Am I Un-Interviewable?

Syntax error.

That was the first communication I ever got from a computer.

I was fiddling with an Apple II Plus and I had read a smattering of the Applesoft BASIC programming manual and was getting impatient and typed something random.

** SYNTAX ERROR was the response, along with a beep.

Syntax errors flew like swarms of locusts over the next few hours until I realized this machine had a very limited vocabulary and there was no secret mode to unlock that would improve its comprehension.

I think I took too long to learn that first basic lesson. Nowadays I suspect it affected my karma as a programmer.

Today I work with way too many different languages to remember syntax for all of them at the same time. Java, Scala, C, C++, C#, Perl, Python and Objective-C are all swimming in my head at different days or nights of the week.


Several reasons, probably.

I never lost my curiosity and I love trying new things. That’s probably number one.

I stand firmly and passionately in the philosophical camp that maintains There’s More Than One Way To Do it. I believe in having as many tools as possible at one’s disposal.

I work during the day as a developer in corporate America, but I’m an aspiring indie game dev at night. Plus, my role at my day job has evolved over time.

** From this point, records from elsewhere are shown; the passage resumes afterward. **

import Summits.ResolutionOfSingularities.ResolutionOfSingularities.Theorems.EquisingularLiftEquisingularLiftNatOpeningPointPhase
import Summits.ResolutionOfSingularities.ResolutionOfSingularities.Theorems.EquisingularLiftEquisingularLiftNatHostedRoundSeam
import Summits.ResolutionOfSingularities.ResolutionOfSingularities.Theorems.EquisingularLiftEquisingularLiftNatBoundaryWitnessedCentre
import Summits.ResolutionOfSingularities.ResolutionOfSingularities.Theorems.EquisingularLiftEquisingularLiftNatPreLetterCurveRound
import Summits.ResolutionOfSingularities.ResolutionOfSingularities.Theorems.EquisingularLiftEquisingularLiftNatLetterPromotion
import Summits.ResolutionOfSingularities.ResolutionOfSingularities.Theorems.EquisingularLiftEquisingularLiftNatExceptionalReducedModel
import Summits.ResolutionOfSingularities.ResolutionOfSingularities.Theorems.EquisingularLiftEquisingularLiftNatNDLeafPointPackage
import Summits.ResolutionOfSingularities.ResolutionOfSingularities.Theorems.EquisingularLiftEquisingularLiftNatResidueHypDefs8
import Literature.AlgebraicGeometry.Resolution.SNCStrataSmooth
import Summits.ResolutionOfSingularities.ResolutionOfSingularities.Theorems.EquisingularLiftEquisingularLiftNatKeyLetterIncidence
import HarnessLib

/-!
# [OURS · L1 W4.5(b) · EL♮(3) · WIDTH TABLE D5 «IMMATURE HOST», supplier row HOPEN, part 2, v2] THE CERTIFIED-OPENING SUPPLIER OF THE K5⁶ ENGINE
# `TCPlus.hopen_supplier_of₂ k H ι hBirth hG1P hG1C hCLw : <HOPEN of ✓ target_elnat_of_letteredPrefixResolution at n := 3, Open := OpeningCertKeyLetter k 3 H ι>`

res-L1-w45b-stub-2 g16 (desk R54 «HOPEN assembly = stub-2»; split of record l.83769).  OURS; NOT a statement of any manuscript ([Hironaka2017] is a candidate
under adjudication, nothing of it is asserted); AI-written, weaker than expert review.  No `sorry`; standard axioms; DEF-FREE; FOUR lemma-shaped ∀-hypotheses
(ordinary theorems landed by their own files): (IN-1) `hBirth` joint birth at `ℙ³_O` (res-type-027), (IN-2) `hG1P` / (IN-3) `hG1C` the G1 incidence rules
through the point step / the CAR round (res-L1-w45b-stub-4, instances of ✓ `…NatKeyLetterIncidence`), (IN-4) `hCLw` the crossed letter with its model
(res-L1-w45b-stub-4 `TCPlus.crossedLetter_clauses`, re-spelt `TCPlus.crossedLetter_clauses'`).  `--supports stmt-ResolutionOfSingularities-20148 --as helper`.
SUPERSEDES ✓ `TCPlus.hopen_supplier_of` (…NatOpeningSupplier, p673006; same proof): there (IN-3) quantified over an ARBITRARY `jG : G ⟶ X` with trace
`𝒞.comap jG = 𝓘⟨Z⟩` and is not instantiable (res-L1-w45b-stub-4: a closed point `jG` off `supp 𝒞` makes it fail); here (IN-3) carries the MODEL SQUARE
(`θ` surjective, `tG`, `IsPullback jG tG (σ ≫ q) (Spec.map θ)`, `[IsProper (σ ≫ q)]`) — res-L1-w45b-stub-4's `TCPlus.keyInc_carrierRound_of_order`.

WHAT.  For every position certified by ✓ `OpeningCertKeyLetter` (Defs8 ✓ p671016): the point phase is part 1 ✓ `TCPlus.opening_pointPhase`; then the CAR
round at the carrier `Z = E ∩ St Π`: centre `𝓢 ⊔ St 𝓛_Π` regular and `O`-flat by res-L1-w45b-lead-1's ✓ pair lemmas ((A4) transversality, curve clause,
T-DIM), E1-legality, `Bl` and its model square by ✓ `modelStep_chain`, 2-frames by ✓ `hFrame_of_ringKrullDim_redSub`; the members `St E`, `St² Π` by ✓ HT2′;
the immature key letter through the round by ✓ Δ2b at `a' = 1` (`hord` from (IN-2)'s incidence, `hcodim` DERIVED from the curve clause via
✓ `ND.goodAt_and_dim_of_model` + T-DIM); its TAG `St²𝓜 ≤ 𝓔₁ ⊔ St² 𝓛_Λ` by (IN-3); the face/other letters by (IN-4); the exceptional letter `E₁` born with
`𝒞·𝒪` (res-D-pv-029's ✓ `comap_comap_eq_vanishingIdeal_preimage_of_model`, Liu 8.1.19); PROMOTION of `St² M` with the model kept (✓ p665751's argument);
and the output slots of the certificate (`T₃`, `Ls₃ ⊆ …`, the tag `(St²M; E₁, St²Λ)`). [folklore; pure composition of the cited tree theorems]
-/

set_option linter.dupNamespace false
set_option linter.overlappingInstances false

So every time I switch projects or assignments, I often have this spaced-out moment when I have to go back and look at code and refresh on syntax.

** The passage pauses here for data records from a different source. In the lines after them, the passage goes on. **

import Summits.QuantumFields.YangMills.Theorems.ColdStartUniversalityLatticeLangevinLawAbsCont
import Summits.QuantumFields.YangMills.Theorems.ColdStartUniversalityLatticeLangevinWilsonInvariant
import Literature.MathematicalPhysics.QuantumFieldTheory.LatticeGaugeProofs
import HarnessLib

/-!
# Route `ColdStartUniversality`, crux K_A2 `ColdStartContinuumCauchy` (stmt-QuantumFields-24810), LINE 3 «lindeberg_swap»:
# A UNIFORM-IN-TIME DENSITY BOUND FOR THE LAW OF THE SZZ DYNAMICS AFTER A POSITIVE TIME

Helper file (seat `ym-line-csu-p1`, g9; `--supports stmt-QuantumFields-24810`).  Brick (ii) of the proof plan for the registered rung
`stub_shortWindowSwap` (memo v3 on the crux).  For the SU(2) lattice Langevin (SZZ) dynamics at ANY coupling `β'`, every start `z` and
every lattice time `t₁ > 0`, there is `C = C(L, β', z, t₁)` such that EVERY solution `U` from `z` on ANY probability space satisfies

  `law(U_t) ≤ C · Haar^{⊗E}`  for ALL `t ≥ t₁`        (`map_le_smul_haar_of_le`).

Ingredients: (1) at the single time `t₁` the law is dominated by a multiple of product Haar (`map_le_smul_haar`; the argument of
`map_absolutelyContinuous_haar` (g8): ground-state comparison with the `β' = 0` dynamics `integral_le_exp_mul_integral_beta_zero` +
heat-kernel domination `map_le_smul_haar_beta_zero`, kept quantitative); (2) product Haar and the Wilson–Gibbs measure dominate each
other up to constants (bounded action on a finite torus, `wilsonMeasure_le_smul_pi_haar`, `pi_haar_le_smul_wilsonMeasure`); (3) THE
transition kernels leave the Wilson measure invariant (SZZ Lemma 3.3 as a theorem, `wilsonMeasureLangevinInvariant_su2`, in kernel form
`wilsonMeasureLangevinInvariant_iff_kernelInvariant`) and satisfy Chapman–Kolmogorov (`chapmanKolmogorov_szz`), so
`law(U_{t₁+s}) = law(U_{t₁}) κ_s ≤ C₁ Haar κ_s ≤ C₁ a μ_W κ_s = C₁ a μ_W ≤ C₁ a² Haar`.
THEOREMS ONLY, no sorry.  HONEST FRAMING: plumbing for the rung's dominated-convergence step; no crux, rung or summit is proved; the
Yang–Mills mass gap is NOT proved.
-/

set_option autoImplicit false

noncomputable section

namespace Summit.QuantumFields.YangMills.Theorems.ColdStartUniversality

open MeasureTheory ProbabilityTheory
open scoped NNReal ENNReal
open Literature.Probability.Process Literature.MathematicalPhysics.QuantumFieldTheory
open Literature.MathematicalPhysics.QuantumLattice (fundamentalRep fundamentalLatticeRep continuous_fundamentalRep)

variable {L : ℕ} [NeZero L]

/-! ## §1 Product Haar and the Wilson measure dominate each other -/

/-- **Two-sided comparison of the Wilson–Gibbs measure with product Haar** on a finite torus (bounded action): there is `a > 0`
with `μ_W ≤ a · Haar^{⊗E}` and `Haar^{⊗E} ≤ a · μ_W`. [folklore] -/
theorem wilsonMeasure_le_smul_pi_haar_and (β : ℝ) :
    ∃ a : ℝ, 0 < a ∧
      wilsonMeasure (d := 3) (L := L) (fundamentalRep (Fin 2)) β ≤
        (ENNReal.ofReal a) • (Measure.pi fun _ : Edge 3 L => haarProbability (Matrix.specialUnitaryGroup (Fin 2) ℂ)) ∧
      (Measure.pi fun _ : Edge 3 L => haarProbability (Matrix.specialUnitaryGroup (Fin 2) ℂ)) ≤
        (ENNReal.ofReal a) • wilsonMeasure (d := 3) (L := L) (fundamentalRep (Fin 2)) β := by
  haveI : IsProbabilityMeasure (haarProbability (Matrix.specialUnitaryGroup (Fin 2) ℂ)) := inferInstance
  set π : Measure (GaugeConfig 3 L (Matrix.specialUnitaryGroup (Fin 2) ℂ)) :=
    Measure.pi fun _ : Edge 3 L => haarProbability (Matrix.specialUnitaryGroup (Fin 2) ℂ) with hπ
  haveI : IsProbabilityMeasure π := by rw [hπ]; infer_instance
  obtain ⟨B, hB⟩ := exists_abs_wilsonAction_le (d := 3) (L := L) (fundamentalRep (Fin 2)) (continuous_fundamentalRep (Fin 2))
  set w : GaugeConfig 3 L (Matrix.specialUnitaryGroup (Fin 2) ℂ) → ℝ≥0∞ :=
    fun U => ENNReal.ofReal (Real.exp (-β * wilsonAction (fundamentalRep (Fin 2)) U)) with hw
  set ep : ℝ := Real.exp (|β| * B) with hep
  set em : ℝ := Real.exp (-(|β| * B)) with hem
  have heppos : 0 < ep := Real.exp_pos _
  have hempos : 0 < em := Real.exp_pos _
  have hbound : ∀ U : GaugeConfig 3 L (Matrix.specialUnitaryGroup (Fin 2) ℂ), |β * wilsonAction (fundamentalRep (Fin 2)) U| ≤ |β| * B :=
    fun U => by rw [abs_mul]; exact mul_le_mul_of_nonneg_left (hB U) (abs_nonneg _)
  have hw_le : ∀ U, w U ≤ ENNReal.ofReal ep := fun U => ENNReal.ofReal_le_ofReal (Real.exp_le_exp.2 (by
    have := (abs_le.1 (hbound U)).1; linarith))
  have hw_ge : ∀ U, ENNReal.ofReal em ≤ w U := fun U => ENNReal.ofReal_le_ofReal (Real.exp_le_exp.2 (by
    have := (abs_le.1 (hbound U)).2; linarith))
  -- the weight measure and the partition function
  have hW : wilsonWeight (d := 3) (L := L) (fundamentalRep (Fin 2)) β = π.withDensity w := rfl
  set Z : ℝ≥0∞ := partitionFunction (d := 3) (L := L) (fundamentalRep (Fin 2)) β with hZdef
  have hZ : Z = ∫⁻ U, w U ∂π := by
    rw [hZdef, partitionFunction, hW, withDensity_apply _ MeasurableSet.univ, Measure.restrict_univ]
  have hZlow : ENNReal.ofReal em ≤ Z := by
    rw [hZ]
    calc ENNReal.ofReal em = ∫⁻ _U, ENNReal.ofReal em ∂π := by rw [lintegral_const, measure_univ, mul_one]
      _ ≤ _ := lintegral_mono fun U => hw_ge U
  have hZup : Z ≤ ENNReal.ofReal ep := by
    rw [hZ]
    calc _ ≤ ∫⁻ _U, ENNReal.ofReal ep ∂π := lintegral_mono fun U => hw_le U
      _ = _ := by rw [lintegral_const, measure_univ, mul_one]
  have hZ0 : Z ≠ 0 := (lt_of_lt_of_le (ENNReal.ofReal_pos.2 hempos) hZlow).ne'
  have hZtop : Z ≠ ∞ := ne_top_of_le_ne_top ENNReal.ofReal_ne_top hZup
  have hμW : wilsonMeasure (d := 3) (L := L) (fundamentalRep (Fin 2)) β = Z⁻¹ • π.withDensity w := by
    rw [wilsonMeasure, hZdef, hW]
  -- the comparison constants in `ℝ≥0∞`
  have hinv_em : (ENNReal.ofReal em)⁻¹ = ENNReal.ofReal ep := by
    rw [← ENNReal.ofReal_inv_of_pos hempos, hem, hep, Real.exp_neg, inv_inv]
  have hZinv_le : Z⁻¹ ≤ ENNReal.ofReal ep := by
    rw [← hinv_em]; exact ENNReal.inv_le_inv.2 hZlow
  refine ⟨ep * ep, mul_pos heppos heppos, ?_, ?_⟩
  · -- `μ_W = Z⁻¹ • π.withDensity w ≤ Z⁻¹ ep • π ≤ ep² • π`
    rw [hμW, Measure.le_iff]
    intro s hs
    rw [Measure.smul_apply, Measure.smul_apply, smul_eq_mul, smul_eq_mul, withDensity_apply _ hs,
      ENNReal.ofReal_mul heppos.le]
    calc Z⁻¹ * ∫⁻ U in s, w U ∂π ≤ Z⁻¹ * ∫⁻ _U in s, ENNReal.ofReal ep ∂π :=
          mul_le_mul' le_rfl (lintegral_mono fun U => hw_le U)
      _ = Z⁻¹ * (ENNReal.ofReal ep * π s) := by rw [lintegral_const, Measure.restrict_apply_univ]
      _ ≤ ENNReal.ofReal ep * (ENNReal.ofReal ep * π s) := mul_le_mul' hZinv_le le_rfl
      _ = ENNReal.ofReal ep * ENNReal.ofReal ep * π s := (mul_assoc _ _ _).symm
  · -- `π ≤ ep • π.withDensity w = ep Z • μ_W ≤ ep² • μ_W`
    rw [hμW, Measure.le_iff]
    intro s hs
    rw [Measure.smul_apply, Measure.smul_apply, smul_eq_mul, smul_eq_mul, withDensity_apply _ hs,
      ENNReal.ofReal_mul heppos.le]
    have h1 : π s ≤ ENNReal.ofReal ep * ∫⁻ U in s, w U ∂π := by
      calc π s = ∫⁻ _U in s, (1 : ℝ≥0∞) ∂π := by rw [lintegral_const, Measure.restrict_apply_univ, one_mul]
        _ ≤ ∫⁻ U in s, ENNReal.ofReal ep * w U ∂π := by
            refine lintegral_mono fun U => ?_
            calc (1 : ℝ≥0∞) = ENNReal.ofReal ep * ENNReal.ofReal em := by
                  rw [← ENNReal.ofReal_mul heppos.le, hep, hem, ← Real.exp_add, add_neg_cancel, Real.exp_zero,
                    ENNReal.ofReal_one]
              _ ≤ ENNReal.ofReal ep * w U := mul_le_mul' le_rfl (hw_ge U)
        _ = ENNReal.ofReal ep * ∫⁻ U in s, w U ∂π := by
            rw [lintegral_const_mul' _ _ ENNReal.ofReal_ne_top]
    have h2 : ∫⁻ U in s, w U ∂π = Z * (Z⁻¹ * ∫⁻ U in s, w U ∂π) := by
      rw [← mul_assoc, ENNReal.mul_inv_cancel hZ0 hZtop, one_mul]
    calc π s ≤ ENNReal.ofReal ep * ∫⁻ U in s, w U ∂π := h1
      _ = ENNReal.ofReal ep * (Z * (Z⁻¹ * ∫⁻ U in s, w U ∂π)) := by rw [← h2]
      _ ≤ ENNReal.ofReal ep * (ENNReal.ofReal ep * (Z⁻¹ * ∫⁻ U in s, w U ∂π)) :=
          mul_le_mul' le_rfl (mul_le_mul' hZup le_rfl)
      _ = ENNReal.ofReal ep * ENNReal.ofReal ep * (Z⁻¹ * ∫⁻ U in s, w U ∂π) := (mul_assoc _ _ _).symm

/-! ## §2 The law at one positive time is dominated by product Haar -/

/-- **The law of the SZZ dynamics at a positive time is dominated by a multiple of product Haar** (every coupling, every solution
from a deterministic start on any space; the argument of `map_absolutelyContinuous_haar` kept quantitative). [folklore] -/
theorem map_le_smul_haar (β' : ℝ) {t : ℝ≥0} (ht : 0 < (t : ℝ))
    (z : GaugeConfig 3 L (Matrix.specialUnitaryGroup (Fin 2) ℂ))
    {Ω : Type} [MeasurableSpace Ω] {P : Measure Ω} [IsProbabilityMeasure P]
    {W : ℝ≥0 → Ω → (Edge 3 L × NoiseIdx 2 → ℝ)} (hW : IsFlatBrownian W P)
    {U : ℝ≥0 → Ω → GaugeConfig 3 L (Matrix.specialUnitaryGroup (Fin 2) ℂ)} (hU0 : ∀ ω, U 0 ω = z)
    (hU : (latticeLangevinDynamics (fundamentalLatticeRep 2) β').IsSolution (fundamentalRep (Fin 2)) hW.natFiltration P W U) :
    ∃ C : ℝ, 0 ≤ C ∧ P.map (U t) ≤ (ENNReal.ofReal C) •
      (Measure.pi fun _ : Edge 3 L => haarProbability (Matrix.specialUnitaryGroup (Fin 2) ℂ)) := by
  classical
  haveI := secondCountableTopology_su2
  haveI := borelSpace_config L
  haveI : IsProbabilityMeasure (haarProbability (Matrix.specialUnitaryGroup (Fin 2) ℂ)) := inferInstance
  haveI := isProbabilityMeasure_piWiener (Edge 3 L × NoiseIdx 2)
  have hWc := isFlatBrownian_piWiener 3 L (NoiseIdx 2)
  obtain ⟨X, GX, hX, hXm, -, -, -⟩ := exists_regularFlow L β' hWc
  obtain ⟨Y, GY, hY, hYm, -, -, -⟩ := exists_regularFlow L 0 hWc
  have hlaw : P.map (U t) = (Measure.pi fun _ : Edge 3 L × NoiseIdx 2 => preWienerMeasure).map (X z t) :=
    lawUnique_of_start β' z hW hWc hU0 hU (fun ω => (hX z).1 ω) (hX z).2 t
  rw [hlaw]
  have hmX : Measurable (X z t) := ((hX z).2.adapted t).mono (hWc.natFiltration.le t) le_rfl
  have hmY : Measurable (Y z t) := ((hY z).2.adapted t).mono (hWc.natFiltration.le t) le_rfl
  set lawX := (Measure.pi fun _ : Edge 3 L × NoiseIdx 2 => preWienerMeasure).map (X z t) with hlawX
  set lawY := (Measure.pi fun _ : Edge 3 L × NoiseIdx 2 => preWienerMeasure).map (Y z t) with hlawY
  haveI : IsProbabilityMeasure lawX := Measure.isProbabilityMeasure_map hmX.aemeasurable
  haveI : IsProbabilityMeasure lawY := Measure.isProbabilityMeasure_map hmY.aemeasurable
  obtain ⟨K, Mψ, hcmp⟩ := integral_le_exp_mul_integral_beta_zero (L := L) β' hWc X hX hXm hWc Y hY hYm
  set c : ℝ := Real.exp (K * t + Mψ) with hc
  haveI : IsFiniteMeasure ((ENNReal.ofReal c) • lawY) :=
    ⟨by rw [Measure.smul_apply, smul_eq_mul]; exact ENNReal.mul_lt_top ENNReal.ofReal_lt_top (measure_lt_top _ _)⟩
  have hle : lawX ≤ (ENNReal.ofReal c) • lawY := by
    refine measure_le_of_forall_integral_le fun f hf hf0 hf1 => ?_
    rw [integral_smul_measure, ENNReal.toReal_ofReal (Real.exp_pos _).le, smul_eq_mul, hlawX, hlawY,
      integral_map hmX.aemeasurable hf.aestronglyMeasurable, integral_map hmY.aemeasurable hf.aestronglyMeasurable]
    exact hcmp f hf hf0 hf1 z t
  obtain ⟨C, hC0, hYle⟩ := map_le_smul_haar_beta_zero (L := L) ht z hWc (fun ω => (hY z).1 ω) (hY z).2
  refine ⟨c * C, mul_nonneg (Real.exp_pos _).le hC0, ?_⟩
  rw [ENNReal.ofReal_mul (Real.exp_pos _).le]
  refine hle.trans (Measure.le_iff'.2 fun A => ?_)
  have h1 := Measure.le_iff'.1 hYle A
  simp only [Measure.smul_apply, smul_eq_mul] at h1 ⊢
  calc ENNReal.ofReal c * lawY A ≤ ENNReal.ofReal c * (ENNReal.ofReal C *
      (Measure.pi fun _ : Edge 3 L => haarProbability (Matrix.specialUnitaryGroup (Fin 2) ℂ)) A) := mul_le_mul' le_rfl h1
    _ = _ := (mul_assoc _ _ _).symm

/-! ## §3 Uniformity in time, through the invariant Wilson measure -/

/-- Monotonicity and homogeneity of `Measure.bind` in the measure, in the form used below. [folklore] -/
theorem bind_le_smul_bind {X : Type*} [MeasurableSpace X] {μ ν : Measure X} (κ : Kernel X X) {c : ℝ≥0∞}
    (h : μ ≤ c • ν) : μ.bind κ ≤ c • ν.bind κ := by
  rw [Measure.le_iff]
  intro s hs
  rw [Measure.bind_apply hs κ.aemeasurable, Measure.smul_apply, Measure.bind_apply hs κ.aemeasurable,
    ← lintegral_smul_measure]
  exact lintegral_mono' h le_rfl

/-- ★ **Uniform-in-time density bound**: for every coupling `β'`, start `z` and lattice time `t₁ > 0` there is `C` such that EVERY
solution from `z` on ANY space has `law(U_{t₁ + s}) ≤ C · Haar^{⊗E}` for ALL `s ≥ 0`.
[cite: ShenZhuZhu2022, §3 Lemma 3.3 (p. 13)] [folklore] -/
theorem map_le_smul_haar_of_le (β' : ℝ) {t₁ : ℝ≥0} (ht₁ : 0 < (t₁ : ℝ))
    (z : GaugeConfig 3 L (Matrix.specialUnitaryGroup (Fin 2) ℂ)) :
    ∃ C : ℝ, 0 ≤ C ∧ ∀ {Ω : Type} [MeasurableSpace Ω] {P : Measure Ω} [IsProbabilityMeasure P]
      {W : ℝ≥0 → Ω → (Edge 3 L × NoiseIdx 2 → ℝ)} (hW : IsFlatBrownian W P)
      {U : ℝ≥0 → Ω → GaugeConfig 3 L (Matrix.specialUnitaryGroup (Fin 2) ℂ)}, (∀ ω, U 0 ω = z) →
      (latticeLangevinDynamics (fundamentalLatticeRep 2) β').IsSolution (fundamentalRep (Fin 2)) hW.natFiltration P W U →
      ∀ s : ℝ≥0, P.map (U (t₁ + s)) ≤ (ENNReal.ofReal C) •
        (Measure.pi fun _ : Edge 3 L => haarProbability (Matrix.specialUnitaryGroup (Fin 2) ℂ)) := by
  classical
  haveI := secondCountableTopology_su2
  haveI := borelSpace_config L
  -- THE kernels; Wilson invariance in kernel form; Wilson/Haar comparison
  obtain ⟨κ, hκM, -, hreal⟩ := exists_transitionKernel L β'
  haveI := hκM
  have hinv : ∀ t, Kernel.Invariant (κ t) (wilsonMeasure (d := 3) (L := L) (fundamentalRep (Fin 2)) β') :=
    (wilsonMeasureLangevinInvariant_iff_kernelInvariant (L := L) β' κ hreal).mp (wilsonMeasureLangevinInvariant_su2 L β')
  obtain ⟨a, ha, hWle, hπle⟩ := wilsonMeasure_le_smul_pi_haar_and (L := L) β'
  -- the regular flow on the product Wiener space realises every law; bound at time `t₁`
  haveI := isProbabilityMeasure_piWiener (Edge 3 L × NoiseIdx 2)
  have hWc := isFlatBrownian_piWiener 3 L (NoiseIdx 2)
  obtain ⟨X, -, hX, -, -, -, -⟩ := exists_regularFlow L β' hWc
  obtain ⟨C₁, hC₁, hle₁⟩ := map_le_smul_haar (L := L) β' ht₁ z hWc (fun ω => (hX z).1 ω) (hX z).2
  refine ⟨C₁ * (a * a), by positivity, ?_⟩
  intro Ω mΩ P hP W hW U hU0 hU s
  -- law at `t₁ + s` through the kernels: `κ_{t₁+s}(z) = (κ_{t₁} z).bind κ_s`
  have hlaw : P.map (U (t₁ + s)) = (κ t₁ z).bind (κ s) := by
    rw [← hreal (t₁ + s) z Ω P W hW U hU0 hU, chapmanKolmogorov_szz β' κ hreal t₁ s, Kernel.comp_apply]
  have hκt₁ : κ t₁ z ≤ (ENNReal.ofReal C₁) •
      (Measure.pi fun _ : Edge 3 L => haarProbability (Matrix.specialUnitaryGroup (Fin 2) ℂ)) := by
    rw [hreal t₁ z _ _ _ hWc (X z) (hX z).1 (hX z).2]
    exact hle₁
  rw [hlaw, ENNReal.ofReal_mul hC₁, ENNReal.ofReal_mul ha.le]
  -- `(κ t₁ z).bind κ_s ≤ C₁ • π.bind κ_s ≤ C₁ a • μ_W.bind κ_s = C₁ a • μ_W ≤ C₁ a² • π`
  have h1 := bind_le_smul_bind (κ s) hκt₁
  have h2 := bind_le_smul_bind (κ s) hπle
  have h3 : (wilsonMeasure (d := 3) (L := L) (fundamentalRep (Fin 2)) β').bind (κ s) =
      wilsonMeasure (d := 3) (L := L) (fundamentalRep (Fin 2)) β' := hinv s
  rw [h3] at h2
  rw [Measure.le_iff]
  intro A hA
  have e1 := Measure.le_iff.1 h1 A hA
  have e2 := Measure.le_iff.1 h2 A hA
  have e3 := Measure.le_iff.1 hWle A hA
  simp only [Measure.smul_apply, smul_eq_mul] at e1 e2 e3 ⊢
  calc ((κ t₁ z).bind (κ s)) A
      ≤ ENNReal.ofReal C₁ * ((Measure.pi fun _ : Edge 3 L =>
          haarProbability (Matrix.specialUnitaryGroup (Fin 2) ℂ)).bind (κ s)) A := e1
    _ ≤ ENNReal.ofReal C₁ * (ENNReal.ofReal a * (wilsonMeasure (d := 3) (L := L) (fundamentalRep (Fin 2)) β') A) :=
        mul_le_mul' le_rfl e2
    _ ≤ ENNReal.ofReal C₁ * (ENNReal.ofReal a * (ENNReal.ofReal a *
          (Measure.pi fun _ : Edge 3 L => haarProbability (Matrix.specialUnitaryGroup (Fin 2) ℂ)) A)) :=
        mul_le_mul' le_rfl (mul_le_mul' le_rfl e3)
    _ = ENNReal.ofReal C₁ * (ENNReal.ofReal a * ENNReal.ofReal a) *
          (Measure.pi fun _ : Edge 3 L => haarProbability (Matrix.specialUnitaryGroup (Fin 2) ℂ)) A := by ring

end Summit.QuantumFields.YangMills.Theorems.ColdStartUniversality

end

I wonder every now and then how well I’d do the next time I go for a job interview and have to write code on a whiteboard.

I’ll tell you right now, the odds are pretty high it’ll be some melange of two or three languages that wouldn’t compile on any platform in existence.

Not on this planet, anyway. There’s probably some compiler a few light-years away in some alien data center that would read it, compile it, link it to an alien runtime library and laugh hysterically afterward.

And then pass it along to all its friends on their social media network, so all of them could have a laugh too.

In the meantime, though, I imagine myself standing in front of a panel of disapproving interviewers who will accept nothing less than perfect syntax, written in their preferred language, using their favorite whiteboard marker color. They might even try to critique my code formatting and count the number of implied white space characters preceding each line of scribbled, invalid syntax.

I really wouldn’t be surprised if this happens to me at some point. I’ve been through crazier things at the job I have right now.

Maybe I should have read the whole BASIC manual first before laying a finger on that Apple II.